Technical information
- Licensing authority: FCC
- Facility ID: 76511
- Class: A
- ERP: 4,400 watts
- HAAT: 116 meters (381 ft)
- Transmitter coordinates: 35°06′11″N 93°13′58″W﻿ / ﻿35.10306°N 93.23278°W

Links
- Public license information: Public file; LMS;
- Webcast: Listen Live
- Website: 993theeagle.com

= KYEL =

Radio station in Arkansas

KYEL (105.5 FM, "99.3/105.5 The Eagle") is a radio station licensed to serve Danville, Arkansas, United States.

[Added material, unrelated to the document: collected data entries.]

/-- `χ t = 1` for `t ≥ 3/4`. [folklore] -/
theorem neckCut_of_ge {t : ℝ} (h : 3 / 4 ≤ t) : neckCut t = 1 :=
  smoothTransition.one_of_one_le (by linarith)

/-- `0 ≤ χ`. [folklore] -/
theorem neckCut_nonneg (t : ℝ) : 0 ≤ neckCut t := smoothTransition.nonneg _

/-- `χ ≤ 1`. [folklore] -/
theorem neckCut_le_one (t : ℝ) : neckCut t ≤ 1 := smoothTransition.le_one _

/-- `χ` is monotone. [folklore] -/
theorem neckCut_monotone : Monotone neckCut := fun _ _ hab =>
  smoothTransition.monotone (by linarith)

/-- `χ` is smooth. [folklore] -/
theorem contDiff_neckCut {n : ℕ∞} : ContDiff ℝ n neckCut :=
  smoothTransition.contDiff.comp ((contDiff_const.mul contDiff_id).sub contDiff_const)

/-- `χ` is differentiable. [folklore] -/
theorem differentiable_neckCut : Differentiable ℝ neckCut :=
  (contDiff_neckCut (n := 1)).differentiable one_ne_zero

/-- `χ' ≥ 0`. [folklore] -/
theorem deriv_neckCut_nonneg (t : ℝ) : 0 ≤ deriv neckCut t :=
  (differentiable_neckCut t).hasDerivAt.nonneg_of_monotone neckCut_monotone

/-- **The expansion profile** `η̃ t = 1/8 + t/8 + χ t · (7t/8 - 1/8)`. [folklore] -/
def expandProfile (t : ℝ) : ℝ := 1 / 8 + t / 8 + neckCut t * (7 * t / 8 - 1 / 8)

/-- `η̃ t = 1/8 + t/8` for `t ≤ 1/4`. [folklore] -/
theorem expandProfile_of_le {t : ℝ} (h : t ≤ 1 / 4) : expandProfile t = 1 / 8 + t / 8 := by
  rw [expandProfile, neckCut_of_le h]; ring

/-- `η̃ t = t` for `t ≥ 3/4`. [folklore] -/
theorem expandProfile_of_ge {t : ℝ} (h : 3 / 4 ≤ t) : expandProfile t = t := by
  rw [expandProfile, neckCut_of_ge h]; ring

/-- `η̃ 0 = 1/8`. [folklore] -/
theorem expandProfile_zero : expandProfile 0 = 1 / 8 := by
  rw [expandProfile_of_le (by norm_num)]; ring

/-- `η̃` is smooth. [folklore] -/
theorem contDiff_expandProfile {n : ℕ∞} : ContDiff ℝ n expandProfile := by
  unfold expandProfile
  exact (contDiff_const.add (contDiff_id.div_const _)).add
    (contDiff_neckCut.mul ((contDiff_const.mul contDiff_id).div_const _ |>.sub contDiff_const))

/-- The derivative of `η̃`. [folklore] -/
theorem hasDerivAt_expandProfile (t : ℝ) :
    HasDerivAt expandProfile (1 / 8 + (deriv neckCut t * (7 * t / 8 - 1 / 8) +
      neckCut t * (7 / 8))) t := by
  have hχ : HasDerivAt neckCut (deriv neckCut t) t := (differentiable_neckCut t).hasDerivAt
  have hL : HasDerivAt (fun t : ℝ => 7 * t / 8 - 1 / 8) (7 / 8) t := by
    have h1 := (((hasDerivAt_id' t).const_mul (7 : ℝ)).div_const 8).sub_const (1 / 8 : ℝ)
    refine h1.congr_deriv ?_
    ring
  have h0 : HasDerivAt (fun t : ℝ => 1 / 8 + t / 8) (1 / 8) t := by
    simpa using ((hasDerivAt_id' t).div_const 8).const_add (1 / 8 : ℝ)
  have := h0.add (hχ.mul hL)
  exact this

/-- The derivative of `η̃` is at least `1/8`, in particular positive: on the support of `χ'`
the factor `7t/8 - 1/8` is nonnegative. [folklore] -/
theorem deriv_expandProfile_pos (t : ℝ) :
    0 < 1 / 8 + (deriv neckCut t * (7 * t / 8 - 1 / 8) + neckCut t * (7 / 8)) := by
  have hχ0 := neckCut_nonneg t
  have hχ' := deriv_neckCut_nonneg t
  have hkey : 0 ≤ deriv neckCut t * (7 * t / 8 - 1 / 8) := by
    rcases lt_or_ge t (1 / 4) with h4 | h4
    · have : deriv neckCut t = 0 := by
        have hev : neckCut =ᶠ[𝓝 t] fun _ => 0 :=
          eventuallyEq_of_mem (Iio_mem_nhds h4) fun x hx => neckCut_of_le (le_of_lt hx)
        rw [hev.deriv_eq, deriv_const]
      rw [this, zero_mul]
    · exact mul_nonneg hχ' (by linarith)
  nlinarith

/-- `η̃` is strictly increasing. [folklore] -/
theorem strictMono_expandProfile : StrictMono expandProfile :=
  strictMono_of_deriv_pos fun t => by
    rw [(hasDerivAt_expandProfile t).deriv]; exact deriv_expandProfile_pos t

/-- `η̃` is injective. [folklore] -/
theorem injective_expandProfile : Injective expandProfile := strictMono_expandProfile.injective

/-- `η̃ t > 1/8` for `t > 0`. [folklore] -/
theorem expandProfile_gt {t : ℝ} (h : 0 < t) : 1 / 8 < expandProfile t := by
  rw [← expandProfile_zero]; exact strictMono_expandProfile h

/-- `η̃ t > 0` for `t ≥ 0`. [folklore] -/
theorem expandProfile_pos {t : ℝ} (h : 0 ≤ t) : 0 < expandProfile t := by
  rcases h.lt_or_eq with h | h
  · linarith [expandProfile_gt h]
  · rw [← h, expandProfile_zero]; norm_num

/-- For `η̃ t < 1` with `t ≥ 0` one has `t < 1`. [folklore] -/
theorem lt_one_of_expandProfile_lt_one {t : ℝ} (h : expandProfile t < 1) : t < 1 := by
  by_contra h1
  push Not at h1
  rw [expandProfile_of_ge (by linarith)] at h
  linarith

/-- `η̃` is continuous. [folklore] -/
theorem continuous_expandProfile : Continuous expandProfile :=
  (contDiff_expandProfile (n := 0)).continuous

/-- `η̃` maps `(0, ∞)` onto `(1/8, ∞)`. [folklore] -/
theorem exists_expandProfile_eq {s : ℝ} (hs : 1 / 8 < s) : ∃ t, 0 < t ∧ expandProfile t = s := by
  rcases le_or_gt (3 / 4) s with h34 | h34
  · exact ⟨s, by linarith, expandProfile_of_ge h34⟩
  · have hc : ContinuousOn expandProfile (Icc 0 (3 / 4)) := continuous_expandProfile.continuousOn
    have hmem : s ∈ Icc (expandProfile 0) (expandProfile (3 / 4)) := by
      rw [expandProfile_zero, expandProfile_of_ge le_rfl]
      exact ⟨hs.le, h34.le⟩
    obtain ⟨t, ht, hts⟩ := intermediate_value_Icc (by norm_num : (0 : ℝ) ≤ 3 / 4) hc hmem
    refine ⟨t, ?_, hts⟩
    rcases ht.1.lt_or_eq with h0 | h0
    · exact h0
    · rw [← h0, expandProfile_zero] at hts; linarith

/-- The inverse profile `η̃⁻¹`. [folklore] -/
def expandProfileInv : ℝ → ℝ := invFun expandProfile

/-- `η̃⁻¹ (η̃ t) = t`. [folklore] -/
theorem expandProfileInv_expandProfile (t : ℝ) : expandProfileInv (expandProfile t) = t :=
  leftInverse_invFun injective_expandProfile t

/-- `η̃⁻¹` is smooth at every `η̃ t` (inverse function theorem, `η̃' > 0`). [folklore] -/
theorem contDiffAt_expandProfileInv (t : ℝ) :
    ContDiffAt ℝ ∞ expandProfileInv (expandProfile t) :=
  contDiffAt_leftInverse_of_hasDerivAt contDiff_expandProfile.contDiffAt (hasDerivAt_expandProfile t)
    (deriv_expandProfile_pos t).ne' (by simp) (leftInverse_invFun injective_expandProfile)

end ExpandProfile

/-! ### §2 The expansion of the punctured model space -/

section Expansion

variable {E : Type*} [NormedAddCommGroup E] [InnerProductSpace ℝ E]

/-- **The neck expansion** `radialMap η̃ : E ∖ 0 → E ∖ B̄(0, 1/8)`, `t • u ↦ η̃ t • u`; the identity
on `‖z‖ ≥ 3/4`. [folklore] -/
def neckExpansion : E → E := radialMap expandProfile

/-- The inverse of the neck expansion (on `‖y‖ > 1/8`). [folklore] -/
def neckExpansionInv : E → E := radialMap expandProfileInv

/-- `‖neckExpansion z‖ = η̃ ‖z‖` for `z ≠ 0`. [folklore] -/
theorem norm_neckExpansion {z : E} (hz : z ≠ 0) : ‖neckExpansion z‖ = expandProfile ‖z‖ := by
  rw [neckExpansion, norm_radialMap _ hz, abs_of_pos (expandProfile_pos (norm_nonneg z))]

/-- `‖neckExpansion z‖ > 1/8` for `z ≠ 0`. [folklore] -/
theorem lt_norm_neckExpansion {z : E} (hz : z ≠ 0) : 8⁻¹ < ‖neckExpansion z‖ := by
  rw [norm_neckExpansion hz, ← one_div]
  exact expandProfile_gt (norm_pos_iff.2 hz)

/-- `neckExpansion (t • u) = η̃ t • u` for a unit vector `u` and `t > 0`. [folklore] -/
theorem neckExpansion_smul {u : E} (hu : ‖u‖ = 1) {t : ℝ} (ht : 0 < t) :
    neckExpansion (t • u) = expandProfile t • u := radialMap_smul _ hu ht

/-- `neckExpansion z = z` for `‖z‖ ≥ 3/4`. [folklore] -/
theorem neckExpansion_eq_self {z : E} (hz : 3 / 4 ≤ ‖z‖) : neckExpansion z = z :=
  radialMap_eq_self _ (expandProfile_of_ge hz)

/-- `neckExpansionInv y = y` for `‖y‖ ≥ 3/4`. [folklore] -/
theorem neckExpansionInv_eq_self {y : E} (hy : 3 / 4 ≤ ‖y‖) : neckExpansionInv y = y := by
  refine radialMap_eq_self _ ?_
  conv_lhs => rw [← expandProfile_of_ge hy]
  exact expandProfileInv_expandProfile _

/-- `neckExpansionInv (neckExpansion z) = z` for `z ≠ 0`. [folklore] -/
theorem neckExpansionInv_neckExpansion {z : E} (hz : z ≠ 0) :
    neckExpansionInv (neckExpansion z) = z := by
  rw [neckExpansionInv, neckExpansion,
    radialMap_radialMap _ _ hz (expandProfile_pos (norm_nonneg z)),
    expandProfileInv_expandProfile, mul_inv_cancel₀ (norm_ne_zero_iff.2 hz), one_smul]

/-- `neckExpansion (neckExpansionInv y) = y` for `‖y‖ > 1/8`. [folklore] -/
theorem neckExpansion_neckExpansionInv {y : E} (hy : 8⁻¹ < ‖y‖) :
    neckExpansion (neckExpansionInv y) = y := by
  have hy0 : y ≠ 0 := by
    rintro rfl
    rw [norm_zero] at hy
    norm_num at hy
  obtain ⟨t, ht, hty⟩ := exists_expandProfile_eq (s := ‖y‖) (by rw [one_div]; exact hy)
  have hinv : expandProfileInv ‖y‖ = t := by rw [← hty, expandProfileInv_expandProfile]
  rw [neckExpansion, neckExpansionInv, radialMap_radialMap _ _ hy0 (by rw [hinv]; exact ht), hinv,
    hty, mul_inv_cancel₀ (norm_ne_zero_iff.2 hy0), one_smul]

The station is owned by Bobby Caldwell's EAB of Russellville, LLC. It airs a classic rock music format.

The station was assigned the KYEL call letters by the Federal Communications Commission on April 10, 2002.

On March 1, 2017, KYEL changed their format from country to a simulcast of classic rock-formatted KCON 99.3 FM Atkins (now KASR). (info taken from stationintel.com)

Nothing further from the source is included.